DS does Trinity Jazz syllabus for clarinet and saxophone - because his route into music was via jazz.
However both the county senior jazz band, and, perhaps more surprisingly given Pirate's comments, the county senior youth orchestra, are equally happy to accept his qualifications as showing he is of a high standard.
It seems to me that the technique you acquire is down to your teacher - a good teacher will teach correct technique whatever pieces it is applied to.
Where the two differ - noting that DS has chosen the jazz route for Trinity, not the classical one - is the range of skills he is required to / has the choice to show on top of the pieces. Studies based on scales / arpeggios rather than scales / arpeggios themselves. Musical knowledge and improvisation as options rather than aural tests. The style of the sight reading.

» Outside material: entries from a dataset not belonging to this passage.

import Summits.QuantumFields.YangMills.Theorems.BalabanUVNodesN05SubBP2DSlotExistsOfThm33JunctionHGuarded
import Literature.MathematicalPhysics.QuantumFieldTheory.Balaban1983to89.B8Prop6Reg335ZdDomainSeq

/-!
# BalabanUVNodes ∕ N05 ([Balaban1985RegularSpaces] Lemma 1 p. 79 – Thm 8 p. 101): THE «P₂D» ROW WITH THE WITNESS GUARDED — PART 2 of 3: the guarded twins of dag-n05-e's
# `…WithQQPP6` `_P6` (p629759) ∕ `_P6I` (p632654) (Proposition 6's binder discharged): same hypotheses VERBATIM, conclusion
# `∃ lam c₁ ρ₀, 0 < c₁ ∧ 1 ≤ ρ₀ ∧ B8LeafOfRecordSubBP₂D θ (lam.cutSubBP₅ c₁ ρ₀)` behind Proposition 6's thresholds `∃ c35₀ M₆ > 0, ∀ c35 ≥ c35₀, ∀ M₃ ≥ M₆`

Track A of `YM-PLAN.md` (cell `pub-ymgap`, HUMAN RULING D-0062), node **N05**; seat `pub-ymgap-dag-n05-d` (g14), 2026-08-28; bears on K1⁹ `stmt-QuantumFields-27364`
(`--supports … --as helper`, count-neutral).  The discharge step is dag-n05-e's (p620522 `B8Prop6Reg335ZdDomainSeq.prop6At_binder_domainSeq_holds` at `P := ⊤` +
`IdxB8SubD.domainSeq` + `B8Prop6Reg335ZdAllTorus.prop6At_bgZd_mono`; for `_P6I` the transport along `hmem` through `reg335_bgZd_iff`) — re-run VERBATIM on the guarded
predecessor `…_withQQP_guarded` (part 1), credited; typed here on their word «NOT mine — GO» (cell bus 2026-08-28 13:17Z).

WHY (director-ym №217 (2)(i); ref-D VERDICT-415): «no N05 discharge is bookable on an unguarded slot; a witness must carry `0 < c₁ ∧ 1 ≤ ρ₀` or the row is guarded first».  The
guard enters at the root (`…SlotExistsGuarded`: Proposition 6's `(ρ₀, c₁⋆)` is print's, `1 ≤ ρ₀`, `0 < c₁⋆`) and is threaded through `…OfThm33JunctionHGuarded` (part 1); here
through the two Proposition-6-discharged editions (NEW module: p629759 ∕ p632654 are not re-landed).

WHAT IS PROVED (two theorems; no estimate; no new definition):
* ★★★ `exists_residB8_b8LeafOfRecordSubBP₂D_cutSubBP₅_of_letters_thm33_junctionH_withQQP_P6_guarded` — p629759's hypotheses VERBATIM (EIGHT binders, `I := MemberZd`) ⊢ the GUARDED row.
* ★★★ `exists_residB8_b8LeafOfRecordSubBP₂D_cutSubBP₅_of_letters_thm33_junctionH_withQQP_P6I_guarded` — p632654 §2's hypotheses VERBATIM (any `I`, `π : I → MemberZd`, `hmem`) ⊢ the GUARDED row.
HONEST FRAMING: bookkeeping (the guard threaded); 0 estimates; every displayed hypothesis exactly as in p629759 ∕ p632654 (N06 content; `m ≥ 1` OPEN; class-wide satisfiability NOT
claimed — no supplier road on `Ω₀ = ℤᵈ`, JUNCTION ROAD NOTES g13∕g14; (β′-PERIODIC) is the road of record, director-ym №217 (1)); CLASS NOTE (dag-n05-w2) applies verbatim;
Proposition 7 in the repaired currency (WATCH-P7-CURRENCY-RECORD); count-neutral; **N05 NOT discharged**; K1⁹ NOT claimed; Bałaban AS PRINTED; one finite 𝕋⁴ programme at fixed ε;
nothing continuum ∕ ℝ⁴ ∕ OS ∕ mass-gap ∕ Clay.  No `sorry`, no new definition.  Unit `pub-ymgap-dag-n05-d` (g14).
[cite: Balaban1985RegularSpaces, Lemma 1 – Thm 8 pp.79–101, Prop. 6 (1.134)–(1.138) p.99, (1.33) p.82, (1.3)–(1.5) p.77; Balaban1985BackgroundPropagators, (3.35) p.396, Thm 3.1 p.397, Thm 3.3 p.399]
-/

noncomputable section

It seems to me that, as long as the teacher teaches sound technique, the choice of board is down to the preference / target of the child concerned. I also have a dancing daughter, who does ISTD Imperial Classical Ballet (the 'Trinity' option of the dance world) rather that RAD (the ABRSM option). The grades are equivalent, on average - harder at some points, slightly easier at others - but one depends critically on the knowledge and skills to be able to dance unknown dances set on the day by the examiner, the other on absolutely perfect execution of standard set exercises. They are not 'greater' or 'lesser' skills, just different, and will give the examinee a slightly different skill set in their future life.
My understanding of Trinity / ABRSM is similar - a jazz musician doing Trinity will have the skills needed for jazz playing - improvisation etc - to a greater degree than a musician doing ABRSM. However the latter will have greater experience of strictly 'classical' aspects of music such as aural tests. Which a child does should be dictated, to an extend, by their musical ambitions.